## Exercise requirements
In the records below, find the line with "have hW0 : 0" and the line with "have h1 := sissU_card_new_le"; return exactly those lines and every line between them.

## Given information

variable {m k n : ℕ} {R : ℕ}
  (st : Finset (Fin m) → ℕ → (Fin m → Fin k → Fin n × Bool) → Fin n → Option Bool)
  (dm : Finset (Fin m) → ℕ → (Fin m → Fin k → Fin n × Bool) → Fin n → Bool)
  (h0 : ∀ (S : Finset (Fin m)) (Φ : Fin m → Fin k → Fin n × Bool) (v : Fin n), st S 0 Φ v = none)
  (hstep : ∀ (S : Finset (Fin m)) (t : ℕ) (Φ : Fin m → Fin k → Fin n × Bool) (v : Fin n),
    st S (t + 1) Φ v =
      if st S t Φ v = none then
        (if ∃ i : Fin m, i ∉ S ∧ ∃ j : Fin k, (Φ i j).1 = v ∧ ∀ j' : Fin k, j' ≠ j →
            st S t Φ (Φ i j').1 ≠ none ∧ st S t Φ (Φ i j').1 ≠ some (Φ i j').2
          then some (dm S t Φ v)
          else if (v : ℕ) * R / n = t then some true else none)
      else st S t Φ v)
  (hdm : ∀ (S : Finset (Fin m)) (t : ℕ) (Φ : Fin m → Fin k → Fin n × Bool) (v : Fin n) (i : Fin m)
    (j : Fin k), i ∉ S → (Φ i j).1 = v → st S t Φ v = none →
    (∀ j' : Fin k, j' ≠ j → st S t Φ (Φ i j').1 ≠ none ∧ st S t Φ (Φ i j').1 ≠ some (Φ i j').2) →
    (∀ i' : Fin m, i' ∉ S → (∃ j₁ : Fin k, (Φ i' j₁).1 = v ∧ ∀ j' : Fin k, j' ≠ j₁ →
      st S t Φ (Φ i' j').1 ≠ none ∧ st S t Φ (Φ i' j').1 ≠ some (Φ i' j').2) → i ≤ i') →
    dm S t Φ v = (Φ i j).2)
  (M : ℝ) (hM : ∀ u s : ℕ, u + s = n → (u : ℝ) * (s : ℝ) ^ (k - 2) ≤ M * (n : ℝ) ^ (k - 1))
  (W : ℝ) (hW : ∀ t : ℕ, ((((univ : Finset (Fin n)).filter fun v : Fin n => (v : ℕ) * R / n = t).card : ℕ) : ℝ) ≤ W)
  (a : ℝ) (ha : 0 ≤ a)
  (hN : ∀ (t : ℕ) (S : Finset (Fin m)), ∑ Φ : Fin m → Fin k → Fin n × Bool,
    (((univ : Finset (Fin m)).filter fun i => i ∉ S ∧ ∃ j : Fin k, st S t Φ (Φ i j).1 = none ∧
      ∀ j' : Fin k, j' ≠ j → st S t Φ (Φ i j').1 ≠ none ∧ st S t Φ (Φ i j').1 ≠ some (Φ i j').2).card : ℝ)
    ≤ a * Fintype.card (Fin m → Fin k → Fin n × Bool))

include hstep hW hN in
/-- **The expanded square of the new variables.** If `Σ_Φ (N^{S'}_t)² ≤ q·#Ω`, then
`Σ_Φ New^{S'}_t(Φ)² ≤ (W² + 2Wa + q)·#Ω` (with `New ≤ W_t + N`, `sissU_card_new_le`). -/
theorem sissU_sum_new_sq_le (q : ℝ) (t : ℕ) (S' : Finset (Fin m))
    (hq : ∑ Φ : Fin m → Fin k → Fin n × Bool,
      (((univ : Finset (Fin m)).filter fun i => i ∉ S' ∧ ∃ j : Fin k, st S' t Φ (Φ i j).1 = none ∧
        ∀ j' : Fin k, j' ≠ j → st S' t Φ (Φ i j').1 ≠ none ∧ st S' t Φ (Φ i j').1 ≠ some (Φ i j').2).card : ℝ) ^ 2
      ≤ q * Fintype.card (Fin m → Fin k → Fin n × Bool)) :
    ∑ Φ : Fin m → Fin k → Fin n × Bool,
      ((((univ : Finset (Fin n)).filter fun w => st S' t Φ w = none ∧ st S' (t + 1) Φ w ≠ none).card : ℕ) : ℝ) ^ 2
      ≤ (W ^ 2 + 2 * W * a + q) * Fintype.card (Fin m → Fin k → Fin n × Bool) := by
  have hW0 : 0 ≤ W := le_trans (Nat.cast_nonneg _) (hW 0)
  have hpt : ∀ Φ : Fin m → Fin k → Fin n × Bool,
      ((((univ : Finset (Fin n)).filter fun w => st S' t Φ w = none ∧ st S' (t + 1) Φ w ≠ none).card : ℕ) : ℝ) ^ 2
        ≤ W ^ 2 + 2 * W * (((univ : Finset (Fin m)).filter fun i => i ∉ S' ∧ ∃ j : Fin k,
            st S' t Φ (Φ i j).1 = none ∧ ∀ j' : Fin k, j' ≠ j →
              st S' t Φ (Φ i j').1 ≠ none ∧ st S' t Φ (Φ i j').1 ≠ some (Φ i j').2).card : ℝ) +
          (((univ : Finset (Fin m)).filter fun i => i ∉ S' ∧ ∃ j : Fin k,
            st S' t Φ (Φ i j).1 = none ∧ ∀ j' : Fin k, j' ≠ j →
              st S' t Φ (Φ i j').1 ≠ none ∧ st S' t Φ (Φ i j').1 ≠ some (Φ i j').2).card : ℝ) ^ 2 := by
    intro Φ
    have h1 := sissU_card_new_le st dm hstep S' t Φ
    have h2 : ((((univ : Finset (Fin n)).filter fun w => st S' t Φ w = none ∧ st S' (t + 1) Φ w ≠ none).card : ℕ) : ℝ)
        ≤ W + (((univ : Finset (Fin m)).filter fun i => i ∉ S' ∧ ∃ j : Fin k,
            st S' t Φ (Φ i j).1 = none ∧ ∀ j' : Fin k, j' ≠ j →
              st S' t Φ (Φ i j').1 ≠ none ∧ st S' t Φ (Φ i j').1 ≠ some (Φ i j').2).card : ℝ) := by
      have h1' : ((((univ : Finset (Fin n)).filter fun w => st S' t Φ w = none ∧ st S' (t + 1) Φ w ≠ none).card : ℕ) : ℝ)
          ≤ ((((univ : Finset (Fin n)).filter fun v : Fin n => (v : ℕ) * R / n = t).card : ℕ) : ℝ) +
            (((univ : Finset (Fin m)).filter fun i => i ∉ S' ∧ ∃ j : Fin k,
              st S' t Φ (Φ i j).1 = none ∧ ∀ j' : Fin k, j' ≠ j →
                st S' t Φ (Φ i j').1 ≠ none ∧ st S' t Φ (Φ i j').1 ≠ some (Φ i j').2).card : ℝ) := by
        exact_mod_cast h1
      exact h1'.trans (add_le_add (hW t) le_rfl)
    have h3 := pow_le_pow_left₀ (Nat.cast_nonneg _) h2 2
    refine h3.trans (le_of_eq ?_)
    ring
  refine (sum_le_sum fun Φ _ => hpt Φ).trans ?_
  rw [sum_add_distrib, sum_add_distrib, sum_const, card_univ, nsmul_eq_mul, ← mul_sum]
  have h4 := hN t S'
  nlinarith [h4, hq, hW0]

include h0 hstep hdm hM hW hN in
/-- **Second-moment step.** If `Σ_Φ (N^{S'}_t)² ≤ q·#Ω` for every muted set `S'`, then for every `S`:
`#C²·Σ_Φ (N^S_{t+1})² ≤ #C²·a·#Ω + m²·K²·(W² + 2Wa + q)·#Ω`, `K = (k²-k)·2M·n^{k-1}`. -/
theorem sissU_sum_unit_sq_succ_le (q : ℝ) (t : ℕ)
    (hq : ∀ S' : Finset (Fin m), ∑ Φ : Fin m → Fin k → Fin n × Bool,
      (((univ : Finset (Fin m)).filter fun i => i ∉ S' ∧ ∃ j : Fin k, st S' t Φ (Φ i j).1 = none ∧
        ∀ j' : Fin k, j' ≠ j → st S' t Φ (Φ i j').1 ≠ none ∧ st S' t Φ (Φ i j').1 ≠ some (Φ i j').2).card : ℝ) ^ 2
      ≤ q * Fintype.card (Fin m → Fin k → Fin n × Bool))
    (S : Finset (Fin m)) :
    (Fintype.card (Fin k → Fin n × Bool) : ℝ) ^ 2 * ∑ Φ : Fin m → Fin k → Fin n × Bool,
      (((univ : Finset (Fin m)).filter fun i => i ∉ S ∧ ∃ j : Fin k, st S (t + 1) Φ (Φ i j).1 = none ∧
        ∀ j' : Fin k, j' ≠ j → st S (t + 1) Φ (Φ i j').1 ≠ none ∧
          st S (t + 1) Φ (Φ i j').1 ≠ some (Φ i j').2).card : ℝ) ^ 2
      ≤ (Fintype.card (Fin k → Fin n × Bool) : ℝ) ^ 2 * (a * Fintype.card (Fin m → Fin k → Fin n × Bool)) +
        ((m : ℝ) * m) * (((k * k - k : ℕ) : ℝ) * (2 * M * (n : ℝ) ^ (k - 1))) ^ 2 *
          ((W ^ 2 + 2 * W * a + q) * Fintype.card (Fin m → Fin k → Fin n × Bool)) := by
  -- `card² = card + #offDiag`
  have hsq : ∀ Φ : Fin m → Fin k → Fin n × Bool,
      (((univ : Finset (Fin m)).filter fun i => i ∉ S ∧ ∃ j : Fin k, st S (t + 1) Φ (Φ i j).1 = none ∧
        ∀ j' : Fin k, j' ≠ j → st S (t + 1) Φ (Φ i j').1 ≠ none ∧
          st S (t + 1) Φ (Φ i j').1 ≠ some (Φ i j').2).card : ℝ) ^ 2
        = (((univ : Finset (Fin m)).filter fun i => i ∉ S ∧ ∃ j : Fin k, st S (t + 1) Φ (Φ i j).1 = none ∧
            ∀ j' : Fin k, j' ≠ j → st S (t + 1) Φ (Φ i j').1 ≠ none ∧
              st S (t + 1) Φ (Φ i j').1 ≠ some (Φ i j').2).card : ℝ) +
          ∑ p ∈ (univ : Finset (Fin m)).offDiag,
            (if ((p.1 ∉ S ∧ p.2 ∉ S) ∧
                ((∃ j : Fin k, st S (t + 1) Φ (Φ p.1 j).1 = none ∧ ∀ j' : Fin k, j' ≠ j →
                  st S (t + 1) Φ (Φ p.1 j').1 ≠ none ∧ st S (t + 1) Φ (Φ p.1 j').1 ≠ some (Φ p.1 j').2) ∧
                (∃ j : Fin k, st S (t + 1) Φ (Φ p.2 j).1 = none ∧ ∀ j' : Fin k, j' ≠ j →
                  st S (t + 1) Φ (Φ p.2 j').1 ≠ none ∧ st S (t + 1) Φ (Φ p.2 j').1 ≠ some (Φ p.2 j').2)))
              then (1 : ℝ) else 0) := by
    intro Φ
    set F := (univ : Finset (Fin m)).filter fun i => i ∉ S ∧ ∃ j : Fin k, st S (t + 1) Φ (Φ i j).1 = none ∧
        ∀ j' : Fin k, j' ≠ j → st S (t + 1) Φ (Φ i j').1 ≠ none ∧
          st S (t + 1) Φ (Φ i j').1 ≠ some (Φ i j').2 with hF
    have hoff : (∑ p ∈ (univ : Finset (Fin m)).offDiag,
            (if ((p.1 ∉ S ∧ p.2 ∉ S) ∧
                ((∃ j : Fin k, st S (t + 1) Φ (Φ p.1 j).1 = none ∧ ∀ j' : Fin k, j' ≠ j →
                  st S (t + 1) Φ (Φ p.1 j').1 ≠ none ∧ st S (t + 1) Φ (Φ p.1 j').1 ≠ some (Φ p.1 j').2) ∧
                (∃ j : Fin k, st S (t + 1) Φ (Φ p.2 j).1 = none ∧ ∀ j' : Fin k, j' ≠ j →
                  st S (t + 1) Φ (Φ p.2 j').1 ≠ none ∧ st S (t + 1) Φ (Φ p.2 j').1 ≠ some (Φ p.2 j').2)))
              then (1 : ℝ) else 0)) = (F.offDiag.card : ℝ) := by
      rw [sum_boole]
      congr 1
      congr 1
      ext p
      simp only [mem_filter, mem_offDiag, mem_univ, true_and, hF]
      tauto
    rw [hoff, offDiag_card]
    have hle : F.card ≤ F.card * F.card := Nat.le_mul_self _
    push_cast [Nat.cast_sub hle]
    ring
  simp_rw [hsq]
  rw [sum_add_distrib, mul_add]
  refine add_le_add (mul_le_mul_of_nonneg_left (hN (t + 1) S) (by positivity)) ?_
  -- the pair terms
  rw [sum_comm, mul_sum]
  have hpair : ∀ p ∈ (univ : Finset (Fin m)).offDiag,
      (Fintype.card (Fin k → Fin n × Bool) : ℝ) ^ 2 * ∑ Φ : Fin m → Fin k → Fin n × Bool,
        (if ((p.1 ∉ S ∧ p.2 ∉ S) ∧
            ((∃ j : Fin k, st S (t + 1) Φ (Φ p.1 j).1 = none ∧ ∀ j' : Fin k, j' ≠ j →
              st S (t + 1) Φ (Φ p.1 j').1 ≠ none ∧ st S (t + 1) Φ (Φ p.1 j').1 ≠ some (Φ p.1 j').2) ∧
            (∃ j : Fin k, st S (t + 1) Φ (Φ p.2 j).1 = none ∧ ∀ j' : Fin k, j' ≠ j →
              st S (t + 1) Φ (Φ p.2 j').1 ≠ none ∧ st S (t + 1) Φ (Φ p.2 j').1 ≠ some (Φ p.2 j').2)))
          then (1 : ℝ) else 0)
        ≤ (((k * k - k : ℕ) : ℝ) * (2 * M * (n : ℝ) ^ (k - 1))) ^ 2 *
          ((W ^ 2 + 2 * W * a + q) * Fintype.card (Fin m → Fin k → Fin n × Bool)) := by
    intro p hp
    rw [mem_offDiag] at hp
    by_cases hpS : p.1 ∉ S ∧ p.2 ∉ S
    · have h1 := sissU_sum_pair_indicator_le st dm h0 hstep hdm S t p.1 p.2 hpS.1 hpS.2 hp.2.2
      have hsimp : ∀ Φ : Fin m → Fin k → Fin n × Bool,
          (if ((p.1 ∉ S ∧ p.2 ∉ S) ∧
              ((∃ j : Fin k, st S (t + 1) Φ (Φ p.1 j).1 = none ∧ ∀ j' : Fin k, j' ≠ j →
                st S (t + 1) Φ (Φ p.1 j').1 ≠ none ∧ st S (t + 1) Φ (Φ p.1 j').1 ≠ some (Φ p.1 j').2) ∧
              (∃ j : Fin k, st S (t + 1) Φ (Φ p.2 j).1 = none ∧ ∀ j' : Fin k, j' ≠ j →
                st S (t + 1) Φ (Φ p.2 j').1 ≠ none ∧ st S (t + 1) Φ (Φ p.2 j').1 ≠ some (Φ p.2 j').2)))
            then (1 : ℝ) else 0)
            = (if (∃ j : Fin k, st S (t + 1) Φ (Φ p.1 j).1 = none ∧ ∀ j' : Fin k, j' ≠ j →
                st S (t + 1) Φ (Φ p.1 j').1 ≠ none ∧ st S (t + 1) Φ (Φ p.1 j').1 ≠ some (Φ p.1 j').2) ∧
              (∃ j : Fin k, st S (t + 1) Φ (Φ p.2 j).1 = none ∧ ∀ j' : Fin k, j' ≠ j →
                st S (t + 1) Φ (Φ p.2 j').1 ≠ none ∧ st S (t + 1) Φ (Φ p.2 j').1 ≠ some (Φ p.2 j').2)
            then (1 : ℝ) else 0) := by
        intro Φ
        simp only [hpS, not_false_eq_true, true_and]
      simp_rw [hsimp]
      rw [sq, mul_assoc]
      refine h1.trans ?_
      -- `cnt ≤ K·New`, then the expanded square
      have hcnt : ∀ Φ : Fin m → Fin k → Fin n × Bool,
          (((k * k - k) * ((2 * ((univ : Finset (Fin n)).filter fun w =>
              st (insert p.2 (insert p.1 S)) (t + 1) Φ w = none).card) *
            ((univ : Finset (Fin n)).filter fun w => st (insert p.2 (insert p.1 S)) t Φ w = none ∧
              st (insert p.2 (insert p.1 S)) (t + 1) Φ w ≠ none).card *
            ((univ : Finset (Fin n)).filter fun w =>
              st (insert p.2 (insert p.1 S)) (t + 1) Φ w ≠ none).card ^ (k - 2)) : ℕ) : ℝ)
          ≤ (((k * k - k : ℕ) : ℝ) * (2 * M * (n : ℝ) ^ (k - 1))) *
            ((((univ : Finset (Fin n)).filter fun w => st (insert p.2 (insert p.1 S)) t Φ w = none ∧
              st (insert p.2 (insert p.1 S)) (t + 1) Φ w ≠ none).card : ℕ) : ℝ) := by
        intro Φ
        set U := ((univ : Finset (Fin n)).filter fun w => st (insert p.2 (insert p.1 S)) (t + 1) Φ w = none).card
        set Nw := ((univ : Finset (Fin n)).filter fun w => st (insert p.2 (insert p.1 S)) t Φ w = none ∧
          st (insert p.2 (insert p.1 S)) (t + 1) Φ w ≠ none).card
        set St := ((univ : Finset (Fin n)).filter fun w => st (insert p.2 (insert p.1 S)) (t + 1) Φ w ≠ none).card
          with hSt
        have hUS : U + St = n := by
          have := card_filter_add_card_filter_not (s := (univ : Finset (Fin n)))
            (fun w => st (insert p.2 (insert p.1 S)) (t + 1) Φ w = none)
          rw [card_univ, Fintype.card_fin] at this
          convert this using 2
        have hM' := hM U St hUS
        have hK : (0 : ℝ) ≤ ((k * k - k : ℕ) : ℝ) := Nat.cast_nonneg _
        push_cast
        calc ((k * k - k : ℕ) : ℝ) * (2 * (U : ℝ) * Nw * (St : ℝ) ^ (k - 2))
            = ((k * k - k : ℕ) : ℝ) * (2 * ((U : ℝ) * (St : ℝ) ^ (k - 2)) * Nw) := by ring
          _ ≤ ((k * k - k : ℕ) : ℝ) * (2 * (M * (n : ℝ) ^ (k - 1)) * Nw) := by
              refine mul_le_mul_of_nonneg_left ?_ hK
              exact mul_le_mul_of_nonneg_right (mul_le_mul_of_nonneg_left hM' (by norm_num)) (Nat.cast_nonneg _)
          _ = _ := by ring
      have hK0 : 0 ≤ ((k * k - k : ℕ) : ℝ) * (2 * M * (n : ℝ) ^ (k - 1)) := by
        have hMn : 0 ≤ M * (n : ℝ) ^ (k - 1) := by
          have := hM 0 n (Nat.zero_add n)
          simp only [Nat.cast_zero, zero_mul] at this
          exact this
        exact mul_nonneg (Nat.cast_nonneg _) (by rw [mul_assoc]; exact mul_nonneg (by norm_num) hMn)
      have hsq2 : ∀ Φ : Fin m → Fin k → Fin n × Bool,
          (((k * k - k) * ((2 * ((univ : Finset (Fin n)).filter fun w =>
              st (insert p.2 (insert p.1 S)) (t + 1) Φ w = none).card) *
            ((univ : Finset (Fin n)).filter fun w => st (insert p.2 (insert p.1 S)) t Φ w = none ∧
              st (insert p.2 (insert p.1 S)) (t + 1) Φ w ≠ none).card *
            ((univ : Finset (Fin n)).filter fun w =>
              st (insert p.2 (insert p.1 S)) (t + 1) Φ w ≠ none).card ^ (k - 2)) : ℕ) : ℝ) ^ 2
          ≤ (((k * k - k : ℕ) : ℝ) * (2 * M * (n : ℝ) ^ (k - 1))) ^ 2 *
            ((((univ : Finset (Fin n)).filter fun w => st (insert p.2 (insert p.1 S)) t Φ w = none ∧
              st (insert p.2 (insert p.1 S)) (t + 1) Φ w ≠ none).card : ℕ) : ℝ) ^ 2 := by
        intro Φ
        rw [← mul_pow]
        exact pow_le_pow_left₀ (Nat.cast_nonneg _) (hcnt Φ) 2
      refine (sum_le_sum fun Φ _ => hsq2 Φ).trans ?_
      rw [← mul_sum]
      refine mul_le_mul_of_nonneg_left ?_ (by positivity)
      exact sissU_sum_new_sq_le st dm hstep W hW a hN q t (insert p.2 (insert p.1 S))
        (hq (insert p.2 (insert p.1 S)))
    · have hzero : ∀ Φ : Fin m → Fin k → Fin n × Bool,
          (if ((p.1 ∉ S ∧ p.2 ∉ S) ∧
              ((∃ j : Fin k, st S (t + 1) Φ (Φ p.1 j).1 = none ∧ ∀ j' : Fin k, j' ≠ j →
                st S (t + 1) Φ (Φ p.1 j').1 ≠ none ∧ st S (t + 1) Φ (Φ p.1 j').1 ≠ some (Φ p.1 j').2) ∧
              (∃ j : Fin k, st S (t + 1) Φ (Φ p.2 j).1 = none ∧ ∀ j' : Fin k, j' ≠ j →
                st S (t + 1) Φ (Φ p.2 j').1 ≠ none ∧ st S (t + 1) Φ (Φ p.2 j').1 ≠ some (Φ p.2 j').2)))
            then (1 : ℝ) else 0) = 0 := by
        intro Φ
        rw [if_neg (fun h => hpS h.1)]
      simp only [hzero, sum_const_zero, mul_zero]
      have hnew := sissU_sum_new_sq_le st dm hstep W hW a hN q t S (hq S)
      have h0' : 0 ≤ (W ^ 2 + 2 * W * a + q) * Fintype.card (Fin m → Fin k → Fin n × Bool) :=
        le_trans (sum_nonneg fun Φ _ => by positivity) hnew
      exact mul_nonneg (sq_nonneg _) h0'
  refine (sum_le_sum hpair).trans ?_
  rw [sum_const, nsmul_eq_mul, offDiag_card, card_univ, Fintype.card_fin]
  have hmm : ((m * m - m : ℕ) : ℝ) ≤ (m : ℝ) * m := by
    have := Nat.sub_le (m * m) m
    exact_mod_cast this
  have hnew0 : 0 ≤ (W ^ 2 + 2 * W * a + q) * Fintype.card (Fin m → Fin k → Fin n × Bool) := by
    have := sissU_sum_new_sq_le st dm hstep W hW a hN q t S (hq S)
    exact le_trans (sum_nonneg fun Φ _ => by positivity) this
  calc ((m * m - m : ℕ) : ℝ) * ((((k * k - k : ℕ) : ℝ) * (2 * M * (n : ℝ) ^ (k - 1))) ^ 2 *
        ((W ^ 2 + 2 * W * a + q) * Fintype.card (Fin m → Fin k → Fin n × Bool)))
      ≤ ((m : ℝ) * m) * ((((k * k - k : ℕ) : ℝ) * (2 * M * (n : ℝ) ^ (k - 1))) ^ 2 *
        ((W ^ 2 + 2 * W * a + q) * Fintype.card (Fin m → Fin k → Fin n × Bool))) :=
        mul_le_mul_of_nonneg_right hmm (mul_nonneg (sq_nonneg _) hnew0)
    _ = _ := by ring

## Finished exercise
  have hW0 : 0 ≤ W := le_trans (Nat.cast_nonneg _) (hW 0)
  have hpt : ∀ Φ : Fin m → Fin k → Fin n × Bool,
      ((((univ : Finset (Fin n)).filter fun w => st S' t Φ w = none ∧ st S' (t + 1) Φ w ≠ none).card : ℕ) : ℝ) ^ 2
        ≤ W ^ 2 + 2 * W * (((univ : Finset (Fin m)).filter fun i => i ∉ S' ∧ ∃ j : Fin k,
            st S' t Φ (Φ i j).1 = none ∧ ∀ j' : Fin k, j' ≠ j →
              st S' t Φ (Φ i j').1 ≠ none ∧ st S' t Φ (Φ i j').1 ≠ some (Φ i j').2).card : ℝ) +
          (((univ : Finset (Fin m)).filter fun i => i ∉ S' ∧ ∃ j : Fin k,
            st S' t Φ (Φ i j).1 = none ∧ ∀ j' : Fin k, j' ≠ j →
              st S' t Φ (Φ i j').1 ≠ none ∧ st S' t Φ (Φ i j').1 ≠ some (Φ i j').2).card : ℝ) ^ 2 := by
    intro Φ
    have h1 := sissU_card_new_le st dm hstep S' t Φ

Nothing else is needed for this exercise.